As you know, gather essentially just runs the coroutines and waits for a callback.

#

It doesn’t know whats happening in the coroutine, especially if it’s calling non-Python code

unborn cipher
safe wyvern
unborn cipher
#

Also the gil is always held when a pyfunction is called, you can put a python token in the signature

unborn cipher
unborn cipher
#

i think you would be better off having a regular function (in which you call py.allow_threads and do the hashing in that), and use it with asyncio.to_thread

safe wyvern
unborn cipher
#

like rust fn hash<'a>(&self, py: Python<'a>, bytes: &'a [u8]) -> ... { let seed = self.seed; let hasher = self.hasher; py.allow_threads(||{ hash(bytes) }) }

#

Anyway, was fun diving into the async runtimes crate, im much less familiar with it

safe wyvern
#

Yeap

#

I ran a benchmark on both of these implementations

#

and I had the same performance on both of them

safe wyvern
# unborn cipher that's why I linked https://pyo3.rs/v0.25.0/parallelism.html

I ran PyStack on the program and as you can see (thread 1477088), there is no contention for the Python thread. I also found a bug(?) in pyo3_async_runtime. It seems that tokio is spawning more threads than necessary.
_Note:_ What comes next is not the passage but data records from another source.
/-- **Rigidity of global classes near a point of a smooth base.** For a smooth projective family
`g : 𝒳 ⟶ V` over a `ℂ`-scheme `V` smooth over `ℂ` and `v₀ ∈ V(ℂ)` there is a Zariski-open `U ∋ v₀`
such that every global class `Θ ∈ Hᵏ(𝒳(ℂ); ℂ)` with `Θ|_{𝒳_{v₀}} = 0` has `Θ|_{𝒳_t} = 0` for all
`t ∈ U(ℂ)`: take `U` connected, quasi-compact and inside an affine open (`exists_opens_connectedSpace`;
`V` is locally Noetherian), so that `U(ℂ)` is connected (SGA1 XII 2.4,
`ComplexPoints.connectedSpace_iff_holds`), `U` is smooth of one relative dimension and separated over
`ℂ`, and apply the identity principle for flat sections `complexBetti_map_fiberι_eq_zero_of_eq_zero`
to the restricted family `𝒳 ×_V U ⟶ U`, moving restrictions across `fiberOverFamilyPullbackIso`.
[cite: VoisinHodgeII2003, §3.1.2] -/
theorem exists_isOpen_forall_map_fiberι_eq_zero {n : ℕ} {𝒳 V : SchemeOver ℂ} (g : 𝒳 ⟶ V)
    (hg : IsSmoothProjectiveFamily g n) [AlgebraicGeometry.Smooth V.hom] (v₀ : ComplexPoints V) :
    ∃ U : Set V.left, IsOpen U ∧ v₀.pt ∈ U ∧ ∀ (k : ℕ) (Θ : complexBetti 𝒳 k),
      complexBetti.map (fiberι g v₀) k Θ = 0 →
        ∀ t : ComplexPoints V, t.pt ∈ U → complexBetti.map (fiberι g t) k Θ = 0 := by
  haveI : LocallyOfFiniteType V.hom := inferInstance
  haveI : IsLocallyNoetherian V.left := LocallyOfFiniteType.isLocallyNoetherian V.hom
  obtain ⟨U₀, U, hU₀, hUU₀, hv₀, hUc, hUk⟩ := exists_opens_connectedSpace v₀.pt
  refine ⟨U, U.isOpen, hv₀, fun k Θ hΘ t ht => ?_⟩
  -- the restricted family over the connected open `U`
  set j := openSubschemeOverι V U
  haveI : IsOpenImmersion j.left := inferInstanceAs (IsOpenImmersion U.ι)
  haveI : ConnectedSpace (openSubschemeOver V U).left := hUc
  haveI : CompactSpace (openSubschemeOver V U).left := hUk
  haveI : AlgebraicGeometry.Smooth (openSubschemeOver V U).hom :=
    inferInstanceAs (AlgebraicGeometry.Smooth (U.ι ≫ V.hom))
  haveI : LocallyOfFiniteType (openSubschemeOver V U).hom := inferInstance
  haveI : IsSeparated (openSubschemeOver V U).hom := by
    change IsSeparated (U.ι ≫ V.hom)
    rw [← V.left.homOfLE_ι hUU₀, Category.assoc]
    haveI : IsAffine U₀ := hU₀
    haveI : IsAffineHom (U₀.ι ≫ V.hom) := inferInstance
    infer_instance
  haveI : ConnectedSpace (ComplexPoints (openSubschemeOver V U)) :=
    (ComplexPoints.connectedSpace_iff_holds _).2 ‹_›
  obtain ⟨m, hm⟩ := exists_smoothOfRelativeDimension_of_connectedSpace_complexPoints (openSubschemeOver V U)
  haveI := hm
  haveI := (hg.familyPullback_snd j).smoothOfRelativeDimension
  haveI := (hg.familyPullback_snd j).isProper
  -- lift the two points to `U`
  have hrange : ∀ s : ComplexPoints V, s.pt ∈ U → s.pt ∈ j.left.opensRange := fun s hs => by
    change s.pt ∈ U.ι.opensRange
    rwa [Scheme.Opens.opensRange_ι]
  obtain ⟨v₀', rfl⟩ : ∃ v', AlgPoints.map j v' = v₀ :=
    ⟨_, AlgPoints.map_liftOfMemOpensRange j v₀ (hrange v₀ hv₀)⟩
  obtain ⟨t', rfl⟩ : ∃ t', AlgPoints.map j t' = t :=
    ⟨_, AlgPoints.map_liftOfMemOpensRange j t (hrange t ht)⟩
  have h0 : complexBetti.map (fiberι (familyPullback.snd g j) v₀') k
      (complexBetti.map (familyPullback.fst g j) k Θ) = 0 := by
    rw [map_fiberι_familyPullback, hΘ, map_zero]
  have h1 := complexBetti_map_fiberι_eq_zero_of_eq_zero (familyPullback.snd g j) n m k _ v₀' t' h0
  rw [map_fiberι_familyPullback] at h1
  exact (complexBetti.bijective_map_of_iso (fiberOverFamilyPullbackIso g j t') k).1
    (by rw [h1, map_zero])

/-- Linear algebra of the last step: if `c₀ • (m • a - b) - λ • (c - d) = 0` with `c₀ m ≠ 0` and
`b, c, d` in a subspace `p`, then `a ∈ p`. [folklore] -/
private theorem mem_of_smul_sub_eq_zero {M : Type*} [AddCommGroup M] [Module ℂ M] (p : Submodule ℂ M)
    {a b c d : M} {c₀ m lam : ℂ} (hc₀ : c₀ ≠ 0) (hm : m ≠ 0)
    (h : c₀ • (m • a - b) - lam • (c - d) = 0) (hb : b ∈ p) (hc : c ∈ p) (hd : d ∈ p) : a ∈ p := by
  refine (p.smul_mem_iff (mul_ne_zero hc₀ hm)).1 ?_
  rw [show (c₀ * m) • a = (c₀ • (m • a - b) - lam • (c - d)) + (c₀ • b + lam • c - lam • d) by
    module, h, zero_add]
  exact p.sub_mem (p.add_mem (p.smul_mem _ hb) (p.smul_mem _ hc)) (p.smul_mem _ hd)

/-- **Stub `stub_carriesClassOfCycleClass` (S2b) of the line `polar-patch-broken-cycles`.** Granted the
flat-family cycle class with non-zero coefficient on `W₀` (hypothesis FACT, Fulton 1998 Cor. 10.1 and
Lemma 19.1.1), a polar family through the broken cycle `W₀ ∪ (polar patches)` carrying
`m A|_{X₀} - e^* u` on `W₀` forces `A|_{𝒳_{π t'}}` to be algebraic for all complex points `t'` of a
Zariski neighbourhood of `v₀` in `V`: purity on `W₀`, ambient patches, rigidity of the flat section
`Θ` near `v₀`, and the moving lemma for classes restricted from `ℙᴺ` (module docstring).
[cite: Fulton1998, §19.1 Lemma 19.1.1 and Cor. 10.1] [cite: VoisinHodgeII2003, §3.1.2 and §1.2.3 Cor. 1.24] -/
theorem stub_carriesClassOfCycleClass :
    fulton1998_flatFamily_cycleClass_specialises →
    ∀ ⦃𝒳 S : SchemeOver ℂ⦄ (f : 𝒳 ⟶ S), IsSmoothProjectiveFamily f 4 → IsQuasiProjectiveOver 𝒳 →
      IrreducibleSpace S.left → IsAffine S.left → AlgebraicGeometry.Smooth S.hom →
      ∀ (A : complexBetti 𝒳 (2 * 2)) (V : SchemeOver ℂ) (π : V ⟶ S), AlgebraicGeometry.Smooth π.left →
      ∀ (v₀ : ComplexPoints V) (N : ℕ) (e : 𝒳 ⟶ projectiveSpace N ℂ)
        (W₀ : Scheme) (i₀ : W₀ ⟶ (fiberOver f (AlgPoints.map π v₀)).left), IsClosedImmersion i₀ → IsIntegral W₀ →
        (∀ w : W₀, (2 : ℕ∞) ≤ Order.coheight (i₀.base w)) → (∃ w : W₀, Order.coheight (i₀.base w) = 2) →
      ∀ (m : ℚ), m ≠ 0 → ∀ (u : complexBetti (projectiveSpace N ℂ) (2 * 2)),
        (m : ℂ) • complexBetti.map (fiberι f (AlgPoints.map π v₀)) (2 * 2) A -
            complexBetti.map (fiberι f (AlgPoints.map π v₀) ≫ e) (2 * 2) u ∈
          classesSupportedOn (fiberOver f (AlgPoints.map π v₀)) (Set.range i₀.base) (2 * 2) →
      ∀ (P : Set (fiberOver f (AlgPoints.map π v₀)).left), IsClosed P → (∀ x ∈ P, (2 : ℕ∞) ≤ Order.coheight x) →
        (∃ w : W₀, i₀.base w ∉ P) →
        classesSupportedOn (fiberOver f (AlgPoints.map π v₀)) P (2 * 2) ≤
          LinearMap.range (complexBetti.map (fiberι f (AlgPoints.map π v₀) ≫ e) (2 * 2)).hom →
      ∀ (Z₀ : Scheme) (iZ : Z₀ ⟶ (fiberOver f (AlgPoints.map π v₀)).left), Set.range iZ.base = Set.range i₀.base ∪ P →
      ∀ (𝒲 : Scheme) (ι : 𝒲 ⟶ (familyPullback f π).left), IsClosedImmersion ι →
        Flat (ι ≫ (familyPullback.snd f π).left) →
      ∀ (ε : pullback ι (fiberι (familyPullback.snd f π) v₀).left ≅ Z₀),
        pullback.fst ι (fiberι (familyPullback.snd f π) v₀).left ≫ ι ≫ (familyPullback.fst f π).left =
          ε.hom ≫ iZ ≫ (fiberι f (AlgPoints.map π v₀)).left →
      ∃ U : Set V.left, IsOpen U ∧ v₀.pt ∈ U ∧
        ∀ t' : ComplexPoints V, t'.pt ∈ U →
          complexBetti.map (fiberι f (AlgPoints.map π t')) (2 * 2) A ∈
            algebraicClasses (fiberOver f (AlgPoints.map π t')) 2 := by
  intro hfact 𝒳 S f hf _ _ _ _ A V π _ v₀ N e W₀ i₀ hi₀ hW₀ hcoh hcoh2 m hm u hx₀ P hPc hcodP hnot hamb Z₀ iZ
    hZr 𝒲 ι hι hflat ε hcompat
  haveI := hi₀
  haveI := hW₀
  haveI : AlgebraicGeometry.Smooth V.hom := by rw [← Over.w π]; infer_instance
  have hg : IsSmoothProjectiveFamily (familyPullback.snd f π) 4 := hf.familyPullback_snd π
  -- `θ : X₀' ≅ X₀`, the fibre of the base change over `v₀` and the fibre of `f` over `π v₀`
  set θ := fiberOverFamilyPullbackIso f π v₀ with hθdef
  have hcomp : θ.hom ≫ fiberι f (AlgPoints.map π v₀) ≫ e =
      fiberι (familyPullback.snd f π) v₀ ≫ familyPullback.fst f π ≫ e := by
    rw [← Category.assoc, hθdef, fiberOverFamilyPullbackIso_hom_fiberι, Category.assoc]
  have hhi : ∀ y, θ.hom.left.base (θ.inv.left.base y) = y := fun y => by
    rw [← Scheme.Hom.comp_apply, ← Over.comp_left, θ.inv_hom_id]; rfl
  -- the transported sets `W₀'`, `C'` on `X₀'`
  set W₀' : Set (fiberOver (familyPullback.snd f π) v₀).left := θ.hom.left.base ⁻¹' Set.range i₀.base
    with hW₀'
  set C' : Set (fiberOver (familyPullback.snd f π) v₀).left := θ.hom.left.base ⁻¹' P with hC'
  have hW₀'c : IsClosed W₀' := i₀.isClosedEmbedding.isClosed_range.preimage θ.hom.left.continuous
  have hC'c : IsClosed C' := hPc.preimage θ.hom.left.continuous
  have hih : ∀ x, θ.inv.left.base (θ.hom.left.base x) = x := fun x => by
    rw [← Scheme.Hom.comp_apply, ← Over.comp_left, θ.hom_inv_id]; rfl
  have hW₀'i : IsIrreducible W₀' := by
    have : W₀' = (fun w => θ.inv.left.base (i₀.base w)) '' Set.univ := by
      ext x
      simp only [hW₀', Set.mem_preimage, Set.mem_range, Set.image_univ]
      constructor
      · rintro ⟨w, hw⟩
        exact ⟨w, by rw [hw, hih]⟩
      · rintro ⟨w, rfl⟩
        exact ⟨w, (hhi _).symm⟩
    rw [this]
    exact (IrreducibleSpace.isIrreducible_univ _).image _ (by fun_prop : Continuous _).continuousOn
  -- the central fibre of the flat family is `W₀' ∪ C'`
  have hsnd : pullback.snd ι (fiberι (familyPullback.snd f π) v₀).left ≫ θ.hom.left = ε.hom ≫ iZ := by
    haveI : Subsingleton ↥((specOver ℂ ℂ).left) := inferInstanceAs (Subsingleton (PrimeSpectrum ℂ))
    haveI : IsClosedImmersion (AlgPoints.map π v₀).left :=
      isClosedImmersion_of_comp_eq_id _ _ (ComplexPoints.toSpecHom_comp_hom (AlgPoints.map π v₀))
    haveI : Mono (fiberι f (AlgPoints.map π v₀)).left := by
      change Mono (pullback.fst f.left (AlgPoints.map π v₀).left); infer_instance
    rw [← cancel_mono (fiberι f (AlgPoints.map π v₀)).left, Category.assoc, Category.assoc,
      ← Over.comp_left, hθdef, fiberOverFamilyPullbackIso_hom_fiberι, Over.comp_left,
      ← Category.assoc, ← pullback.condition, Category.assoc]
    exact hcompat
  have hrange : Set.range (pullback.snd ι (fiberι (familyPullback.snd f π) v₀).left).base = W₀' ∪ C' := by
    have key : ∀ z, θ.hom.left.base ((pullback.snd ι (fiberι (familyPullback.snd f π) v₀).left).base z) =
        iZ.base (ε.hom.base z) := fun z => by
      rw [← Scheme.Hom.comp_apply, hsnd, Scheme.Hom.comp_apply]
    have hpre : W₀' ∪ C' = θ.hom.left.base ⁻¹' Set.range iZ.base := by
      rw [hZr, Set.preimage_union]
    rw [hpre]
    ext x
    constructor
    · rintro ⟨z, rfl⟩
      exact ⟨ε.hom.base z, (key z).symm⟩
    · rintro ⟨z₀, hz₀⟩
      obtain ⟨z, rfl⟩ := ε.hom.surjective z₀
      exact ⟨z, by rw [← hih ((pullback.snd ι (fiberι (familyPullback.snd f π) v₀).left).base z),
          key, hz₀, hih]⟩
  have hnot' : ¬ W₀' ⊆ C' := by
    obtain ⟨w, hw⟩ := hnot
    intro hsub
    have hmem : θ.inv.left.base (i₀.base w) ∈ W₀' := ⟨w, (hhi _).symm⟩
    have := hsub hmem
    rw [hC', Set.mem_preimage, hhi] at this
    exact hw this
  have hcoh' : ∀ z ∈ W₀' ∪ C', ((2 : ℕ) : ℕ∞) ≤ Order.coheight z := by
    intro z hz
    rw [Nat.cast_ofNat, ← coheight_left_base_eq_of_iso θ z]
    rcases hz with ⟨w, hw⟩ | hz
    · rw [← hw]; exact hcoh w
    · exact hcodP _ hz
  have hcoh2' : ∃ z ∈ W₀', Order.coheight z = ((2 : ℕ) : ℕ∞) := by
    obtain ⟨w, hw⟩ := hcoh2
    exact ⟨θ.inv.left.base (i₀.base w), ⟨w, (hhi _).symm⟩, by
      rw [Nat.cast_ofNat, ← hw, ← coheight_left_base_eq_of_iso θ, hhi]⟩
  -- the flat-family cycle class (hypothesis FACT)
  obtain ⟨Γ, w, c₀, hΓ, hw, hw0, hc0, hΓw⟩ := hfact (p := 2) (familyPullback.snd f π) hg ‹_› 𝒲 ι hι
    hflat v₀ W₀' C' hW₀'c hW₀'i hC'c hrange hnot' hcoh' hcoh2'
  -- purity: the classes supported on `W₀'` form a line, so `θ^* x₀ = λ • w`
  obtain ⟨τ, hτ⟩ := exists_ker_restrictCompl_le_span_of_isIrreducible (hg.isSmoothProjective v₀)
    hW₀'c hW₀'i (c := 2) (by norm_num) fun z hz => hcoh' z (Or.inl hz)
  set x₀ := (m : ℂ) • complexBetti.map (fiberι f (AlgPoints.map π v₀)) (2 * 2) A -
      complexBetti.map (fiberι f (AlgPoints.map π v₀) ≫ e) (2 * 2) u with hx₀def
  have hx₀' : complexBetti.map θ.hom (2 * 2) x₀ ∈ classesSupportedOn _ W₀' (2 * 2) :=
    mem_classesSupportedOn_iff.2
      (complexBetti.restrictCompl_map_eq_zero θ.hom (mem_classesSupportedOn_iff.1 hx₀))
  obtain ⟨lam, hlam⟩ : ∃ lam : ℂ, complexBetti.map θ.hom (2 * 2) x₀ = lam • w := by
    obtain ⟨a, ha⟩ := Submodule.mem_span_singleton.1 (hτ hw)
    obtain ⟨b, hb⟩ := Submodule.mem_span_singleton.1 (hτ hx₀')
    have ha0 : a ≠ 0 := by
      rintro rfl
      exact hw0 (by rw [← ha, zero_smul])
    exact ⟨b / a, by rw [← hb, ← ha, smul_smul, div_mul_cancel₀ b ha0]⟩
  -- restriction to `X₀'` of classes pulled back from `ℙᴺ` along `pr ≫ e`
  have hu' : ∀ u' : complexBetti (projectiveSpace N ℂ) (2 * 2),
      complexBetti.map (fiberι (familyPullback.snd f π) v₀) (2 * 2)
          (complexBetti.map (familyPullback.fst f π ≫ e) (2 * 2) u') =
        complexBetti.map θ.hom (2 * 2)
          (complexBetti.map (fiberι f (AlgPoints.map π v₀) ≫ e) (2 * 2) u') := fun u' => by
    change (complexBetti.map (familyPullback.fst f π ≫ e) (2 * 2) ≫
        complexBetti.map (fiberι (familyPullback.snd f π) v₀) (2 * 2)) u' =
      (complexBetti.map (fiberι f (AlgPoints.map π v₀) ≫ e) (2 * 2) ≫ complexBetti.map θ.hom (2 * 2)) u'
    rw [← complexBetti.map_comp, ← complexBetti.map_comp, hcomp]
  -- the `C'`-part of `Γ|_{X₀'}` is ambient: `Γ|_{X₀'} - c₀ • w = (pr ≫ e)^* u₁ |_{X₀'}`
  set y := complexBetti.map (fiberι (familyPullback.snd f π) v₀) (2 * 2) Γ - c₀ • w with hydef
  have hy' : complexBetti.map θ.inv (2 * 2) y ∈ classesSupportedOn _ P (2 * 2) := by
    have h1 := complexBetti.restrictCompl_map_eq_zero θ.inv (mem_classesSupportedOn_iff.1 hΓw)
    have hPre : θ.inv.left.base ⁻¹' C' = P := by
      ext x
      rw [hC', Set.mem_preimage, Set.mem_preimage, hhi]
    rw [hPre] at h1
    exact mem_classesSupportedOn_iff.2 h1
  obtain ⟨u₁, hu₁⟩ := hamb hy'
  have hy : y = complexBetti.map (fiberι (familyPullback.snd f π) v₀) (2 * 2)
      (complexBetti.map (familyPullback.fst f π ≫ e) (2 * 2) u₁) := by
    rw [hu']
    change y = complexBetti.map θ.hom (2 * 2)
      ((complexBetti.map (fiberι f (AlgPoints.map π v₀) ≫ e) (2 * 2)).hom u₁)
    rw [hu₁, θ.complexBetti_map_hom_map_inv]
  -- the global class `Θ` on `𝒳 ×_S V` vanishing on `X₀'`
  set Θ : complexBetti (familyPullback f π) (2 * 2) :=
    c₀ • ((m : ℂ) • complexBetti.map (familyPullback.fst f π) (2 * 2) A -
        complexBetti.map (familyPullback.fst f π ≫ e) (2 * 2) u) -
      lam • (Γ - complexBetti.map (familyPullback.fst f π ≫ e) (2 * 2) u₁) with hΘ
  have hΘ0 : complexBetti.map (fiberι (familyPullback.snd f π) v₀) (2 * 2) Θ = 0 := by
    have h1 : complexBetti.map (fiberι (familyPullback.snd f π) v₀) (2 * 2)
        ((m : ℂ) • complexBetti.map (familyPullback.fst f π) (2 * 2) A -
          complexBetti.map (familyPullback.fst f π ≫ e) (2 * 2) u) = lam • w := by
      rw [← hlam, map_sub, map_smul, map_fiberι_familyPullback, ← hθdef, hu', hx₀def, map_sub,
        map_smul]
    have h2 : complexBetti.map (fiberι (familyPullback.snd f π) v₀) (2 * 2)
        (Γ - complexBetti.map (familyPullback.fst f π ≫ e) (2 * 2) u₁) = c₀ • w := by
      rw [map_sub, ← hy, hydef, sub_sub_cancel]
    rw [hΘ, map_sub, map_smul, map_smul, h1, h2, smul_comm, sub_self]
  -- rigidity over a Zariski neighbourhood of `v₀`, and the conclusion fibre by fibre
  obtain ⟨U, hU, hv₀U, hrig⟩ := exists_isOpen_forall_map_fiberι_eq_zero (familyPullback.snd f π) hg v₀
  refine ⟨U, hU, hv₀U, fun t ht => ?_⟩
  rw [← map_fiberι_familyPullback_mem_algebraicClasses_iff f π hf A t]
  have hM := hrig (2 * 2) Θ hΘ0 t ht
  rw [hΘ, map_sub, map_smul, map_smul, map_sub, map_sub, map_smul] at hM
  have hamb' : ∀ u' : complexBetti (projectiveSpace N ℂ) (2 * 2),
      complexBetti.map (fiberι (familyPullback.snd f π) t) (2 * 2)
          (complexBetti.map (familyPullback.fst f π ≫ e) (2 * 2) u') ∈
        algebraicClasses (fiberOver (familyPullback.snd f π) t) 2 := fun u' => by
    rw [← CategoryTheory.comp_apply, ← complexBetti.map_comp]
    exact map_projectiveSpace_mem_algebraicClasses (hg.isSmoothProjective t) _ 2 u'
  exact mem_of_smul_sub_eq_zero _ hc0 (by exact_mod_cast hm) hM (hamb' u) (hΓ t) (hamb' u₁)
Anyways, I looked through the pyo3_async_runtime codebase, and like you said, they never drop the GIL anywhere. My guess is that any threads spawned outside of Python will not contend with the GIL and Python will somehow know to let other bytecode run?

unborn cipher
#

it looks like it ends up calling the spawn method on the runtime (like tokio), so it might get to run on a different thread

safe wyvern
#

And as expected, running all 4 hash units in parallel with asyncio.gather saturates 4 CPU cores

unborn cipher
#

id suggest offloading this to spawn_blocking maybe

safe wyvern
# unborn cipher id suggest offloading this to spawn_blocking maybe

That'd be nice but I'd have to reimplement all the annoying Python async context and cancellation stuff. I tried running 24 hash units (double my core count) in parallel to see if there would be thread starvation, but it seems tokio properly queues them without any extra intervention.

unborn cipher
#

you can do quite a bit of blocking things in tokio's task pool before things really degrade

safe wyvern
#

I'll think about it

#

If I am going to rewrite and use spawn_blocking, I might as well use Rayon instead.